Would you please return the lines of the entries below starting at the line that has "the split loses" and ending at the line that has "skeleton level into", both included, exactly as they are?

════════════════════

/-!
# Birth certificate (BC3) — crux `PricedLinkCensus.TruncatedCensusGap` (stmt-AtomisticToContinuum-14230)

Skeleton registrar `planner-skel-stmt-AtomisticToContinuum-14230-0` (2026-08-17), route
`route-AtomisticToContinuum-PricedLinkCensus` (re-audit bin REPAIRABLE, `bc3_audit: null`).
Published as `Cruxes/TruncatedCensusGap/Lines/birth.lean`; it coexists with the three working lines
(`Lines/sharp_m_potential_compactness.lean`, `…/frustration_free_census_germ.lean`,
`…/metrical_charge_coercivity.lean`) and does not replace them: a lead that drives one of those lines
re-registers its own skeleton at its cycle start as usual.

THE CRUX. `TruncatedCensusGap : ∃ κ > 0, ∀ N (y : Fin N → ℝ³) injective,
N · e_χ* + κ · #{i | ¬ IsChargeFree (1/100) y i} ≤ E_χ(y)` for the range-2 truncated Lennard-Jones
potential `V_χ r = min 1 (max 0 (4 − 2r)) · V_LJ r`, `e_χ* = ⨅_Q e_χ(Q)` over periodic `Q`.

THE SEAM (the route's own census, "every charge is a missing bond or a ring defect"). A site `i` is
charge-free at tolerance `η₀ = 1/100` iff `b_i = 12` and every bond at `i` has ring number `4`
(`Literature.Geometry.DiscreteGeometry.IsChargeFree`). Hence the CHARGED set is partitioned by the link
census into three classes of different physics:

* (O) OVER-coordinated sites, `b_i > 12` — EMPTY for injective configurations: the bonded neighbours of
  `i` lie in the shell `nn_i ≤ |y_j − y_i| ≤ 1.01·nn_i` and are pairwise `≥ nn_i/1.01` apart, i.e. at
  angular separation `≥ 2·arcsin(0.990099/2.02) ≈ 58.70°`, while thirteen points on `S²` have minimal
  separation `≤ 57.137°` (Tammes `N = 13`, Musin–Tarasov 2012, "The strong thirteen spheres problem",
  Discrete Comput. Geom. 48; margin `1.56°`; the route header: "Tammes-13 needs 2.2 %").
  → `stub_noOvercoordination` (pure spherical geometry / certified enumeration; FALSE without
  injectivity: fourteen coincident points are pairwise bonded).
* (U) UNDER-coordinated sites, `b_i < 12` — missing-bond charge: free surfaces, vacancies, AND the
  generic elastic threshold event of `Disproof.lean` §6 (`not_isChargeFree_of_short_bond`: one bond
  compressed by > 1 % strips both end points to `b = 1` and their 18 former partners to `b = 11`).
  → `stub_underCoordinationGap`: `∃ κ_U > 0, N e_χ* + κ_U · #U ≤ E_χ(y)` (the Heitmann–Radin /
  De Luca–Friesecke "missing bond costs pair energy" column of the price list, `κ_b`).
* (R) RING-defective sites at FULL coordination, `b_i = 12 ∧ ∃ bond with ring number ≠ 4` —
  tetrahedral-frustration charge: icosahedral `Z12` shells (ring number 5), the decahedral `D₅ₕ` shell
  of negatives item 4146, Frank–Kasper order; no bond is missing, the price is second-shell
  (`κ_q`, `κ_5` of the card; FlatleyEtAl2013: ≤ 24 link edges among 12 kissing points).
  → `stub_ringCensusGap`: `∃ κ_R > 0, N e_χ* + κ_R · #R ≤ E_χ(y)`.

COMPOSITION (`TruncatedCensusGap_of`, sorry-free, ~40 lines, concludes the route decl BY NAME): by (O)
every charged site is in `U ∪ R`, so `#charged ≤ #U + #R`; the convex combination
`½·(U-gap) + ½·(R-gap)` gives `N e_χ* + (min κ_U κ_R / 2)·#charged ≤ E_χ(y)`.

CALIBRATION (sorry-free, §4): `U ⊆ charged` and `R ⊆ charged`, so the crux implies each pricing stub
(`underCoordinationGap_of_truncatedCensusGap`, `ringCensusGap_of_truncatedCensusGap`): the split loses
no strength, and NEITHER pricing stub alone is the crux (a `U`-pricing says nothing about a bulk
icosahedral/Frank–Kasper phase, all of whose sites are twelve-coordinated; an `R`-pricing says nothing
about a cluster gas / vacancy lattice, all of whose charged sites are under-coordinated).

DISPROOF USED (`Cruxes/TruncatedCensusGap/Disproof.lean`, cdisprove g2; landed
`Theorems/TruncatedCensusGap/Negative/KappaZeroHalf.lean`, `…/WithoutInjective.lean`):
`truncatedCensusGap_false_without_injective` honoured — all three stubs carry `Function.Injective y`,
and (O) genuinely consumes it; `truncatedCensusGap_kappa_zero_iff_bddBelow` — each pricing stub contains
the `κ = 0` half (periodisation) and therefore implies `BddBelow`, exactly as the crux does; §6 numerics
(any valid `κ ≤ 2.7e-5`, elastic) live entirely in class (U). No stub is an instance refuted by a
landed Negative lemma; `-- Targets`: none.

BC3 PROBES (registrar session, files `bc/stub_*_probe.lean`): for each of the three stubs `S`,
`example : S → TruncatedCensusGap` and `example : S → Crystallization` by
`first | exact? | simpa | aesop` FAIL (see NOTES.md `birth-certificate:` for rc and messages).

LEAD c4 RESHAPE r1 (prover-line-stmt-AtomisticToContinuum-14230-c4-0, 2026-08-17): stub (O) is split at the
skeleton level into the pure spherical-code statement and the bond-graph reduction —
* `stub_gappedKissingOnePercent` (O1): every finite set of unit vectors of `ℝ³` with pairwise distances
  `≥ 100/101` has at most twelve elements (the 1 %-GAPPED KISSING bound, angular separation
  `≥ arccos(5201/10201) = 59.35°`; implied by the named fact `musinTarasov2012_tammes_thirteen`
  (threshold `0.957`), by Böröczky–Szabó 2003 (`d₁₃ < 58.7°`), and — the lead's own stub — to be proved
  outright by Musin's LP-with-cap method re-optimised at `59.35°`, template
  `Literature/Geometry/DiscreteGeometry/KissingNumberThree*` (`60°`, proved in tree));
* `stub_noOvercoordination_of_gappedKissing` (O2): (O1) ⇒ (O) — at a site `i` of an injective configuration
  the bond directions `(y j − y i)/‖y j − y i‖`, `j ∈ N(i)`, are pairwise at chord distance `≥ 100/101`
  (`nn_i ≤ ‖y j − y i‖ ≤ 1.01·nn_i` and `‖y j − y k‖ ≥ max(nn_j, nn_k) ≥ max(‖y j − y i‖, ‖y k − y i‖)/1.01`),
  and distinct neighbours give distinct directions.
(U) and (R) are unchanged. Composition: `TruncatedCensusGap_of h₀ h₂ h₃` with (O) := (O2, landed p141737) h₀.

LEAD c4 STATE at the end of cycle 1 (2026-08-17): O2 LANDED p141737; (O1) and (O) modulo the named fact
`musinTarasov2012_tammes_thirteen` LANDED p144894 (`gappedKissingOnePercent_of_tammes13`,
`noOvercoordination_of_tammes13`); the UNCONDITIONAL (O1) is NOT reachable by Musin's LP-with-cap method
(re-optimised at 59.35°: best bound 13.033 > 13, evidence MUSIN-LP.md) — it needs a three-point (SDP)
certificate in dimension 3, which EXISTS (Bachoc–Vallentin 2008 §5: d = 10 at cos 0.5225 gives 12.99 ⇒ d₁₃ < 58.5°;
this seat's grid-relaxed BV program for S²: 12.69 at d = 6 and 59.35°, evidence BV3PT.md): item-sized, low leverage. (U) ⇔ periodic U-pricing (p142364, p143843, with U-locality p141858);
(R) ⇔ periodic R-pricing (p142708, p143150, p145179, with R-locality p142315): both are finite-range
PERIODIC crystallization statements for `V_χ` with linear pricing of the respective motif count above
`e_χ*` — crux-sized (CH-PRICE of line smpc, split by census class). NOTE on class (R): it is not only
tetrahedral frustration — stretching ONE in-plane nn bond of hcp* past 1 % (δ > 0.00332·a per atom)
leaves the bond's four common neighbours twelve-coordinated with two rings `= 3`: `#R = 4`, `#U = 2` for
`ΔE = 4.9e-4`, so any valid `κ_R ≤ 1.2e-4` is an ELASTIC constant, like `κ_U ≤ 2.7e-5` (Disproof §6).
-/

noncomputable section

════════════════════

YOUR RESPONSE:
(`underCoordinationGap_of_truncatedCensusGap`, `ringCensusGap_of_truncatedCensusGap`): the split loses
no strength, and NEITHER pricing stub alone is the crux (a `U`-pricing says nothing about a bulk
icosahedral/Frank–Kasper phase, all of whose sites are twelve-coordinated; an `R`-pricing says nothing
about a cluster gas / vacancy lattice, all of whose charged sites are under-coordinated).

DISPROOF USED (`Cruxes/TruncatedCensusGap/Disproof.lean`, cdisprove g2; landed
`Theorems/TruncatedCensusGap/Negative/KappaZeroHalf.lean`, `…/WithoutInjective.lean`):
`truncatedCensusGap_false_without_injective` honoured — all three stubs carry `Function.Injective y`,
and (O) genuinely consumes it; `truncatedCensusGap_kappa_zero_iff_bddBelow` — each pricing stub contains
the `κ = 0` half (periodisation) and therefore implies `BddBelow`, exactly as the crux does; §6 numerics
(any valid `κ ≤ 2.7e-5`, elastic) live entirely in class (U). No stub is an instance refuted by a
landed Negative lemma; `-- Targets`: none.

BC3 PROBES (registrar session, files `bc/stub_*_probe.lean`): for each of the three stubs `S`,
`example : S → TruncatedCensusGap` and `example : S → Crystallization` by
`first | exact? | simpa | aesop` FAIL (see NOTES.md `birth-certificate:` for rc and messages).

LEAD c4 RESHAPE r1 (prover-line-stmt-AtomisticToContinuum-14230-c4-0, 2026-08-17): stub (O) is split at the
skeleton level into the pure spherical-code statement and the bond-graph reduction —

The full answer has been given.